**Data to process**
/-- Coefficients of `0`. [folklore] -/
@[simp] theorem zero_apply (w : List S) : (0 : WordSeries S R) w = 0 := rfl

/-- Coefficients of a sum. [folklore] -/
@[simp] theorem add_apply (f g : WordSeries S R) (w : List S) : (f + g) w = f w + g w := rfl

/-- Coefficients of a negation. [folklore] -/
@[simp] theorem neg_apply (f : WordSeries S R) (w : List S) : (-f) w = -f w := rfl

/-- Coefficients of a difference. [folklore] -/
@[simp] theorem sub_apply (f g : WordSeries S R) (w : List S) : (f - g) w = f w - g w := rfl

/-- Taking the coefficient of `w` is additive. [folklore] -/
def applyAddHom (w : List S) : WordSeries S R →+ R where
  toFun f := f w
  map_zero' := rfl
  map_add' _ _ := rfl

/-- Coefficient of a finite sum. [folklore] -/
theorem finset_sum_apply {ι : Type*} (s : Finset ι) (F : ι → WordSeries S R) (w : List S) :
    (∑ i ∈ s, F i) w = ∑ i ∈ s, F i w :=
  map_sum (applyAddHom w) F s

/-- Coefficient of a list sum. [folklore] -/
theorem list_sum_apply (L : List (WordSeries S R)) (w : List S) :
    L.sum w = (L.map fun f => f w).sum :=
  map_list_sum (applyAddHom w) L

/-- The constant series `r`. [folklore] -/
def C (r : R) : WordSeries S R
  | [] => r
  | _ :: _ => 0

/-- Constant term of a constant. [folklore] -/
@[simp] theorem C_nil (r : R) : (C r : WordSeries S R) [] = r := rfl

/-- Higher coefficients of a constant vanish. [folklore] -/
@[simp] theorem C_cons (r : R) (s : S) (w : List S) : (C r : WordSeries S R) (s :: w) = 0 := rfl

/-- `1` is the constant series. [folklore] -/
instance instOne : One (WordSeries S R) := ⟨C 1⟩

/-- Constant term of `1`. [folklore] -/
@[simp] theorem one_nil : (1 : WordSeries S R) [] = 1 := rfl

/-- Higher coefficients of `1` vanish. [folklore] -/
@[simp] theorem one_cons (s : S) (w : List S) : (1 : WordSeries S R) (s :: w) = 0 := rfl

/-- The Cauchy (concatenation) product `(f g)(w) = Σ_{w = w₁w₂} f(w₁) g(w₂)`. [folklore] -/
instance instMul : Mul (WordSeries S R) :=
  ⟨fun f g w => ∑ k ∈ Finset.range (w.length + 1), f (w.take k) * g (w.drop k)⟩
import Mathlib
import Summits.Ventures.PercRepro2.Defs
import Summits.Ventures.PercRepro2.Graph
import Summits.Ventures.PercRepro2.OneColourSwitch
import Summits.Ventures.PercRepro2.RegionHubSign
import Summits.Ventures.PercRepro2.SideSwitch
import Summits.Ventures.PercRepro2.SideSwitchFibre
import Summits.Ventures.PercRepro2.SideSwitchClosed
import Summits.Ventures.PercRepro2.SideSwitchComps
import Summits.Ventures.PercRepro2.SideSwitchCompsFibre
import Summits.Ventures.PercRepro2.M9NoPocketDefs
import Summits.Ventures.PercRepro2.M9NoPocketWorld
import Summits.Ventures.PercRepro2.M9NoPocketWorldD
import Summits.Ventures.PercRepro2.M9NoPocketFibre

/-!
# The clean partner `Ψ₂` of a doubly reached point — the worlds (blind cell PercRepro2,
p3 g39, 2026-08-29; `proofs/P3-POCKETRK.md` §5′ Step 1 and §9 K6, part 1)

At a doubly reached point `ω` (`Sep ∧ DOne`, `d ∈ K₂ ∩ M₂`; an `EX` point of its unit) let
`C` be a set of `Y`-side sided vertices of `G − d` closed inside the sided set (a union of
`Y`-side blocks) containing every `Y`-side vertex joined to `d` by an edge.  The CLEAN PARTNER
`Ψ₂ ω` flips every edge not touching `C`: the blocks outside `C` change side, the pocket and
the outside are flipped, the edges from `d` into `C` stay `Y`.  In `G − d` the worlds of
`{r, s}` are `K₂(Ψ₂ ω) = M₂(ω) ∪ C` and `M₂(Ψ₂ ω) = K₂(ω) ∖ C` (`K2_endsD_psi2`,
`M2_endsD_psi2`: the side switch of the closed set `C` of `SideSwitchClosed`, followed by the
colour flip).  In `G`: the `W`-world of `{r, s}` at `Ψ₂ ω` lies in `K₂(G − d; ω) ∖ C`
(`M2_psi2_subset`), the `Y`-world in `M₂(G − d; ω) ∪ C ∪ {d} ∪ C_W(d; ω)`
(`K2_psi2_subset`), so **`Ψ₂ ω` is `Sep ∧ DOne`** (`sep2_psi2`, `DOne_psi2`).  Part 2
(`M9PocketPsi2Sign`): `d ∈ K₂ ∖ M₂` at `Ψ₂ ω` (a `K`-only point) and the sign comparison.
Own work; std axioms.
-/

namespace Summit.Ventures.PercRepro2

namespace NoPocket

open Finset Classical OneColourSwitch SideSwitch

variable {V : Type*} {E : Type*} {ends : E → Sym2 V} {p q r s d : V} {ω : Config E}
  {C : Set V}

/-- `Ψ₂` is the colour flip of the side switch of `C`. -/
lemma psi2_eq_compl_flipTouch (ω : Config E) (C : Set V) :
    (fun e => if e ∈ touches ends C then ω e else !ω e) =
      OneColourSwitch.compl (flipTouch ends C ω) := by
  funext e
  by_cases h : e ∈ touches ends C
  · simp [OneColourSwitch.compl, flipTouch_of_mem ends h, h]
  · simp [OneColourSwitch.compl, flipTouch_of_notMem ends h, h]

/-- `Ψ₂` on an edge touching `C`. -/
lemma psi2_of_mem {e : E} (h : e ∈ touches ends C) :
    (if e ∈ touches ends C then ω e else !ω e) = ω e := by
  simp [h]

/-- `Ψ₂` on an edge not touching `C`. -/
lemma psi2_of_notMem {e : E} (h : e ∉ touches ends C) :
    (if e ∈ touches ends C then ω e else !ω e) = !ω e := by
  simp [h]

section Worlds

variable (hdr : d ≠ r) (hds : d ≠ s)
  (hT : ∀ e, ends e ≠ s(d, r) ∧ ends e ≠ s(d, s))
  (hsep : sep2 ends p q r s ω) (hD : DOne ends r s d ω)
  (hK : d ∈ K2 ends r s ω) (hM : d ∈ M2 ends r s ω)
  (hC : C ⊆ K2 (endsD ends d) r s ω) (hCr : r ∉ C) (hCs : s ∉ C)
  (hcl : ClosedIn (endsD ends d) (sided (endsD ends d) r s ω) C)
  (hCd : ∀ e y, ends e = s(d, y) → y ∈ K2 (endsD ends d) r s ω → y ∈ C)

include hdr hds hD hC hCr hCs in
/-- A vertex of `C` is not in the `W`-world of `G − d` (it would be doubly reached). -/
lemma notMem_M2_endsD_of_mem_C {x : V} (hx : x ∈ C) : x ∉ M2 (endsD ends d) r s ω := by
  intro hxM
  have hxK : x ∈ K2 (endsD ends d) r s ω := hC hx
  have hxd : x ≠ d := by rintro rfl; exact not_mem_K2_endsD hdr hds ω hxK
  exact hD x (fun h => hCr (h ▸ hx)) (fun h => hCs (h ▸ hx)) hxd (K2_endsD_subset_K2 ω hxK)
    (M2_endsD_subset_M2 ω hxM)
import Summits.Ventures.PercRepro.RankLevelSetRuleQCellFourSliceTwo

/-!
# PercRepro — RULE Q IS EXACTLY THE `k ≤ 4` MECHANISM: (R̂) FAILS ON THE CELL `(q+5, q)` FOR EVERY `q ≥ 1002`
(night-1, gen 16; dossier §27.6)

On every cell family `k ≥ 5` the inequality (R̂) of RankLevelSetRuleQRhat — hence Rule Q's equal split — fails from some
`q` on: at a fixed truncated slice `u = q − m ≤ k − 3`, `R̂(q, k, q−u)/Φ(q+k, q) → (u+k)/(2(k−1)) < 1` (`S₁ → 1/2`, every
other slice sum and the truncation gain vanish, `Φ → k − 1`). Exact first failures (own rationals, mining/night-1/g16/):
`k = 5`: the cell `(677, 672)`, `m = 670` (R̂/Φ = 0.99999331); `k = 6`: `(270, 264)`, `m = 261`; `k = 7`: `(148, 141)`, `m = 138`.
This module puts the `k = 5` family in the kernel for every `q ≥ 1002` (`q = m + 2`, `m ≥ 1000`), where crude bounds suffice:
* `R̂(m+2, 5, m) ≤ 7S₁ + 21S₂ + (35/2)·T` — the truncated `m̂(q, m; a, 3) ≥ 3C(q+a, a+2)`, `m̂(q, m; a, 4) ≥ 6C(q+a, a+2)`
  (`mhat_three_ge`, `mhat_four_ge`), `T := Σ_{a≤m} C(m, a)/C(m+2+a, a+2)`;
* on the symmetric rows `2m + 2` and `2m` the partial sums are EXACT (`sum_range_choose_half_two`, `sum_range_choose_half_zero`),
  so with `X := 4^m/C(2m, m)`: `S₁ = ((m+1) − ρ)/(2m+3)`, `S₂ = (1 + 2ρ)/(2(2m+3))`, `ρ = X(m+2)/(2m+1) − 1 − (m+2)/(2(m+1))`,
  `T = 1/(2m+2) + X/(2(2m+1))` (`slice_sum_one_eq` at `q = m`, `cellTwo_sum_eq`, `slice_two_S2_eq`) — a bound LINEAR in `X`
  with positive coefficient;
* the Wallis UPPER bound `16^k ≤ C(2k, k)²·4k` (`centralBinom_sq_mul_ge`) gives `X ≤ 2√m`, and the certificate (degree 10 in
  `t = m − 1000`, 11 positive coefficients) closes `base + c·X < Φ(m+7, m+2) = 4(m+7)(m+5)/((m+3)(m+4))` (`phiK_five`).
* **`rhat_five_lt_phiK`** — `R̂(m+2, 5, m) < Φ(m+7, m+2)` for every `m ≥ 1000`; **`not_rhatCell_five`** — `¬ RhatCell q 5` for every
  `q ≥ 1002`. With p4's `rhatCell_two` / `rhatCell_three` / `rhatCell_four`, (R̂) holds on every cell of exactly the families
  `k ≤ 4`. Twin: mining/night-1/g16/k5neg.py (the bound chain exact for `m < 30`, the certificate from `m = 918`), k5exact.py
  (the exact first failure `q = 672`). Axioms: standard.
-/

namespace PercRepro

open Finset

/-! ### §1 The even half row and the other Wallis bound -/

/-- **The half row, even case**: `2·Σ_{i<m} C(2m, i) + C(2m, m) = 4^m`. -/
lemma sum_range_choose_half_zero (m : ℕ) :
    2 * ∑ i ∈ range m, (2 * m).choose i + (2 * m).choose m = 4 ^ m := by
  have hrow := Nat.sum_range_choose (2 * m)
  rw [show 2 * m + 1 = (m + 1) + m by ring, Finset.sum_range_add] at hrow
  have hrefl : ∑ i ∈ range m, (2 * m).choose (m + 1 + i) = ∑ i ∈ range m, (2 * m).choose i := by
    rw [← Finset.sum_range_reflect (fun i => (2 * m).choose i) m]
    refine Finset.sum_congr rfl (fun i hi => ?_)
    rw [Finset.mem_range] at hi
    exact Nat.choose_symm_of_eq_add (by omega)
  rw [hrefl, Finset.sum_range_succ] at hrow
  rw [show (4 : ℕ) ^ m = 2 ^ (2 * m) by rw [pow_mul]; norm_num]
  omega

/-- **Wallis, upper bound**: `16^k ≤ (centralBinom k)² · 4k` for `k ≥ 1` (equality at `k = 1`; the step is
`4k(2k+1)² ≥ 4k·4k(k+1)`, i.e. `(2k+1)² ≥ 4k(k+1)`). -/
lemma centralBinom_sq_mul_ge : ∀ k : ℕ, 1 ≤ k → 16 ^ k ≤ k.centralBinom ^ 2 * (4 * k) := by
  intro k
  induction k with
  | zero => intro h; omega
  | succ k ih =>
    intro _
    rcases Nat.eq_zero_or_pos k with hk0 | hkpos
    · subst hk0
      decide
    · have ih' := ih hkpos
      have hrec := Nat.succ_mul_centralBinom_succ k
      have h1 : (k + 1) ^ 2 * ((k + 1).centralBinom ^ 2 * (4 * (k + 1)))
          = 4 * (2 * k + 1) ^ 2 * (k + 1) * (k.centralBinom ^ 2 * 4) := by
        have : ((k + 1) * (k + 1).centralBinom) ^ 2 = (2 * (2 * k + 1) * k.centralBinom) ^ 2 := by rw [hrec]
        nlinarith [this]
      have h2 : (k + 1) ^ 2 * 16 ^ (k + 1) ≤ (k + 1) ^ 2 * ((k + 1).centralBinom ^ 2 * (4 * (k + 1))) := by
        rw [h1]
        calc (k + 1) ^ 2 * 16 ^ (k + 1) = 16 * (k + 1) ^ 2 * 16 ^ k := by ring
          _ ≤ 16 * (k + 1) ^ 2 * (k.centralBinom ^ 2 * (4 * k)) := Nat.mul_le_mul_left _ ih'
          _ = (4 * k * (k + 1)) * (16 * (k + 1) * k.centralBinom ^ 2) := by ring
          _ ≤ ((2 * k + 1) ^ 2) * (16 * (k + 1) * k.centralBinom ^ 2) := by
              apply Nat.mul_le_mul_right
              nlinarith
          _ = 4 * (2 * k + 1) ^ 2 * (k + 1) * (k.centralBinom ^ 2 * 4) := by ring
      exact Nat.le_of_mul_le_mul_left h2 (by positivity)
/-- Every exponent is `≥ 1` (all test arcs pass through the origin). [OURS] -/
theorem one_le_expo (ℓ d : ℕ) (i : Fin 4) : 1 ≤ expo j b ℓ d i := by
  induction d generalizing ℓ i with
  | zero => exact le_rfl
  | succ d ih =>
    rw [expo_succ, expStep]
    split_ifs
    · exact ih _ _
    · exact (ih (ℓ + 1) (j ℓ)).trans (Nat.le_add_right _ _)
    · exact (ih (ℓ + 1) (j ℓ)).trans (Nat.le_add_right _ _)

/-- The chart coordinate keeps its order: `e_ℓ(j ℓ) = M_ℓ`. [OURS] -/
theorem expo_succ_self (ℓ d : ℕ) : expo j b ℓ (d + 1) (j ℓ) = mult j b ℓ d := by
  rw [expo_succ, expStep, if_pos rfl, mult]

/-- `M_ℓ` is the least order at level `ℓ`. [OURS] -/
theorem mult_le_expo (ℓ d : ℕ) (i : Fin 4) : mult j b ℓ d ≤ expo j b ℓ (d + 1) i := by
  rw [expo_succ, expStep, mult]
  split_ifs
  · exact le_rfl
  · exact Nat.le_add_right _ _
  · exact Nat.le_add_right _ _

/-- **Across a FREE step the multiplicity is unchanged**: `¬ IsSatellite j b ℓ ⇒ M_ℓ = M_{ℓ+1}`
(same top). [OURS] -/
theorem mult_succ_of_not_isSatellite {ℓ : ℕ} (h : ¬ FreeTail.IsSatellite j b ℓ) (d : ℕ) :
    mult j b ℓ (d + 1) = mult j b (ℓ + 1) d := by
  rw [mult, expo_succ, expStep, mult]
  by_cases hjj : j ℓ = j (ℓ + 1)
  · rw [if_pos hjj, ← hjj]
  · rw [if_neg hjj]
    have hb : b (ℓ + 1) (j ℓ) ≠ 0 := fun hb0 => h ⟨Ne.symm hjj, hb0⟩
    rw [if_neg hb, add_zero]

/-- **Across a SATELLITE step the multiplicity strictly increases** (same top): the `j ℓ`-component
one level up is not the chart coordinate there and picks up the extra order of `Λ^{(ℓ+2)}_{j ℓ} ≥ 1`.
[OURS] -/
theorem mult_lt_of_isSatellite {ℓ : ℕ} (h : FreeTail.IsSatellite j b ℓ) (d : ℕ) :
    mult j b (ℓ + 1) d < mult j b ℓ (d + 1) := by
  obtain ⟨hjj, hb0⟩ := h
  show expo j b (ℓ + 1 + 1) d (j (ℓ + 1)) < expo j b (ℓ + 1) (d + 1) (j ℓ)
  rw [expo_succ, expStep, if_neg (Ne.symm hjj), if_pos hb0]
  have := one_le_expo j b (ℓ + 1 + 1) d (j ℓ)
  omega

/-- **Fibonacci growth across a SATELLITE step**: `IsSatellite j b ℓ ⇒ M_{ℓ+1} + M_{ℓ+2} ≤ M_ℓ` (same
top; the extra order of `Λ^{(ℓ+2)}_{j ℓ}` is at least the least order `M_{ℓ+2}` at level `ℓ + 2`) — the
source of the `φ²` limit of the budget on alternating satellite patterns. [OURS] -/
theorem mult_add_mult_le_of_isSatellite {ℓ : ℕ} (h : FreeTail.IsSatellite j b ℓ) (d : ℕ) :
    mult j b (ℓ + 1) (d + 1) + mult j b (ℓ + 2) d ≤ mult j b ℓ (d + 2) := by
  obtain ⟨hjj, hb0⟩ := h
  have hR : mult j b ℓ (d + 2) =
      expo j b (ℓ + 1 + 1) (d + 1) (j (ℓ + 1)) + expo j b (ℓ + 1 + 1) (d + 1) (j ℓ) := by
    show expStep (j (ℓ + 1)) (b (ℓ + 1)) (expo j b (ℓ + 1 + 1) (d + 1)) (j ℓ) = _
    rw [expStep, if_neg (Ne.symm hjj), if_pos hb0]
  rw [hR]
  exact Nat.add_le_add_left (mult_le_expo j b (ℓ + 2) d (j ℓ)) _

/-- **A free segment gains exactly its length**: if the steps `ℓ, …, ℓ+d−1` are all free then
`M ≡ 1` on the segment and `gain = d` — p-5's FT count. [OURS] -/
theorem gain_eq_of_free (d ℓ : ℕ) (hfree : ∀ m, ℓ ≤ m → m < ℓ + d → ¬ FreeTail.IsSatellite j b m) :
    mult j b ℓ d = 1 ∧ gain j b ℓ (d + 1) = d + 1 := by
  induction d generalizing ℓ with
  | zero => exact ⟨rfl, rfl⟩
  | succ d ih =>
    obtain ⟨hm, hg⟩ := ih (ℓ + 1) fun m hm1 hm2 => hfree m (by omega) (by omega)
    have h1 : mult j b ℓ (d + 1) = 1 := by
      rw [mult_succ_of_not_isSatellite j b (hfree ℓ le_rfl (by omega)), hm]
    refine ⟨h1, ?_⟩
    rw [gain_succ, hg, h1]

end Bookkeeping

/-! ## 2. One step down a polynomial arc, with the true gain `ord_t Λ_j` -/

/-- **One step down, general gain** (p-5's `FreeTailProof.arc_step` with the exponent made explicit):
for a state `s` of order `≥ p`, a point `(j, b)` (`b_j = 0`), its cleaned successor `s⁺` and an arc `Λ`
at the level of `s⁺` with `Λ_j ≠ 0` and `t^a ∣ Λ_j`: if `t^m ∣ D^{(β)}F⁺(Λ)` for all `0 < |β| < p`, then
`t^{m+a} ∣ D^{(γ)}F(σ_{j,b}∘Λ)` for all `0 < |γ| < p` (the transfer identity leaves the factor
`Λ_j^{p−|γ|}`, `p − |γ| ≥ 1`).  The proof is p-5's, up to the last line. [OURS] -/
theorem arc_step_of_dvd (p : ℕ) [Fact p.Prime] [CharP K p] [DecidableEq K] (s : State K)
    (hord : (p : ℕ∞) ≤ CentreBlowup.ordAlong Finset.univ s.F) {j : Fin 4} {b : Fin 4 → K}
    (hbj : b j = 0) {Λ : Fin 4 → Polynomial K} {a : ℕ} (hΛa : Polynomial.X ^ a ∣ Λ j) (hΛj : Λ j ≠ 0)
    {m : ℕ} (hdiv : ∀ β : Fin 4 →₀ ℕ, 0 < β.degree → β.degree < p →
      Polynomial.X ^ m ∣ aeval Λ (Resolution.hasseDeriv K β (CentreBlowup.step p Finset.univ j b s).F))
    {γ : Fin 4 →₀ ℕ} (hγ0 : 0 < γ.degree) (hγp : γ.degree < p) :
    Polynomial.X ^ (m + a) ∣
      aeval (fun i => if i = j then Λ j else Λ j * (Λ i + Polynomial.C (b i)))
        (Resolution.hasseDeriv K γ s.F) := by
  classical
  set φ : MvPolynomial (Fin 4) K →ₐ[K] MvPolynomial (Fin 4) K :=
    aeval (fun i => if i = j then (X j : MvPolynomial (Fin 4) K) else X j * (X i + C (b i))) with hφ
  have hφj : φ (X j) = X j := by rw [hφ, aeval_X, if_pos rfl]
  have hφi : ∀ i, i ≠ j → φ (X i) = X j * (X i + C (b i)) := fun i hi => by
    rw [hφ, aeval_X, if_neg hi]
  set T := CentreBlowup.pointTransform p Finset.univ j b s with hT
  have hφF : φ s.F = X j ^ p * T := by
    rw [hφ, FreeTailProof.aeval_blowup_eq p j b hbj s.F hord, hT, CentreBlowup.pointTransform]
  have hclean : ∀ β : Fin 4 →₀ ℕ, 0 < β.degree → β.degree < p →
      Resolution.hasseDeriv K β (CentreBlowup.step p Finset.univ j b s).F =
        Resolution.hasseDeriv K β T := by
    intro β h0 hp'
    rw [← Equimultiple.hasseDeriv_eq, ← Equimultiple.hasseDeriv_eq]
    exact IsolatedBand.hasseDeriv_deletePthPowers p T h0 hp'
  have hγne : γ ≠ 0 := by
    rintro rfl
    rw [map_zero] at hγ0
    exact lt_irrefl 0 hγ0
  have hmem := BlowupHasse.map_hasseDeriv_mul_X_pow_mem_span j b φ hφj hφi s.F hγne
  have hmap := Ideal.mem_map_of_mem (aeval Λ).toRingHom hmem
  rw [Ideal.map_span] at hmap
  have hle : Ideal.span ((aeval Λ).toRingHom '' {g | ∃ β : Fin 4 →₀ ℕ, 0 < β.degree ∧
      β.degree ≤ γ.degree ∧ g = Resolution.hasseDeriv K β (φ s.F)}) ≤
      Ideal.span {Λ j ^ p * Polynomial.X ^ m} := by
    rw [Ideal.span_le]
    rintro _ ⟨g, ⟨β, hβ0, hβle, rfl⟩, rfl⟩
    have hβp : β.degree < p := lt_of_le_of_lt hβle hγp
    rw [SetLike.mem_coe, Ideal.mem_span_singleton]
    show Λ j ^ p * Polynomial.X ^ m ∣ aeval Λ (Resolution.hasseDeriv K β (φ s.F))
    rw [hφF, FreeTailProof.hasseDeriv_X_pow_mul p j T hβp, map_mul, map_pow, aeval_X, ← hclean β hβ0 hβp]
    exact mul_dvd_mul_left _ (hdiv β hβ0 hβp)
  have h2 := hle hmap
  rw [Ideal.mem_span_singleton] at h2
  have h2' : Λ j ^ p * Polynomial.X ^ m ∣
      aeval (fun i => if i = j then Λ j else Λ j * (Λ i + Polynomial.C (b i)))
        (Resolution.hasseDeriv K γ s.F) * Λ j ^ γ.degree := by
    have h := h2
    rw [AlgHom.toRingHom_eq_coe, RingHom.coe_coe, map_mul, map_pow, aeval_X, hφ,
      FreeTailProof.aeval_comp_blowup] at h
    exact h
  have hsplit : Λ j ^ p = Λ j ^ γ.degree * Λ j ^ (p - γ.degree) := by
    rw [← pow_add, Nat.add_sub_cancel' hγp.le]
  rw [hsplit, mul_assoc, mul_comm (aeval _ _) _] at h2'
  have h3 := (mul_dvd_mul_iff_left (pow_ne_zero _ hΛj)).mp h2'
  have hX : Polynomial.X ^ a ∣ Λ j ^ (p - γ.degree) := dvd_pow hΛa (Nat.sub_ne_zero_of_lt hγp)
  rw [add_comm, pow_add]
  exact dvd_trans (mul_dvd_mul hX dvd_rfl) h3

/-! ## 3. The test arcs of a segment: shape `Λ_i = t^{e_i} · unit` -/

/-- **Shape of the pushed-down arc.**  If every `Λ_i = t^{e_i}·u_i` with `u_i(0) ≠ 0` and `e_i ≥ 1`,
then `σ_{j,b}∘Λ` has the same shape with exponents `expStep j b e`. [OURS] -/
theorem arc_shape_step [DecidableEq K] (j : Fin 4) (b : Fin 4 → K) {Λ : Fin 4 → Polynomial K}
    {e : Fin 4 → ℕ} (he : ∀ i, 1 ≤ e i)
    (hΛ : ∀ i, ∃ u : Polynomial K, u.coeff 0 ≠ 0 ∧ Λ i = Polynomial.X ^ e i * u) (i : Fin 4) :
    ∃ u : Polynomial K, u.coeff 0 ≠ 0 ∧
      (if i = j then Λ j else Λ j * (Λ i + Polynomial.C (b i))) = Polynomial.X ^ expStep j b e i * u := by
  obtain ⟨uj, huj0, huj⟩ := hΛ j
  by_cases hij : i = j
  · subst hij
    refine ⟨uj, huj0, ?_⟩
    rw [if_pos rfl, expStep, if_pos rfl, huj]
  obtain ⟨ui, hui0, hui⟩ := hΛ i
  rw [if_neg hij, expStep, if_neg hij]
  by_cases hb : b i = 0
  · refine ⟨uj * ui, ?_, ?_⟩
    · rw [Polynomial.mul_coeff_zero]
      exact mul_ne_zero huj0 hui0
    · rw [if_pos hb, hb, map_zero, add_zero, huj, hui, pow_add]; ring
  · refine ⟨uj * (Polynomial.X ^ e i * ui + Polynomial.C (b i)), ?_, ?_⟩
    · rw [Polynomial.mul_coeff_zero, Polynomial.coeff_add, Polynomial.coeff_C_zero,
        Polynomial.coeff_X_pow_mul', if_neg (by have := he i; omega), zero_add]
      exact mul_ne_zero huj0 hb
    · rw [if_neg hb, add_zero, huj, hui]; ring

**Task to carry out**
Whenever the string "reached" shows up in a line of the records, that line counts; state how many lines count, and only that.

**Answer space**
3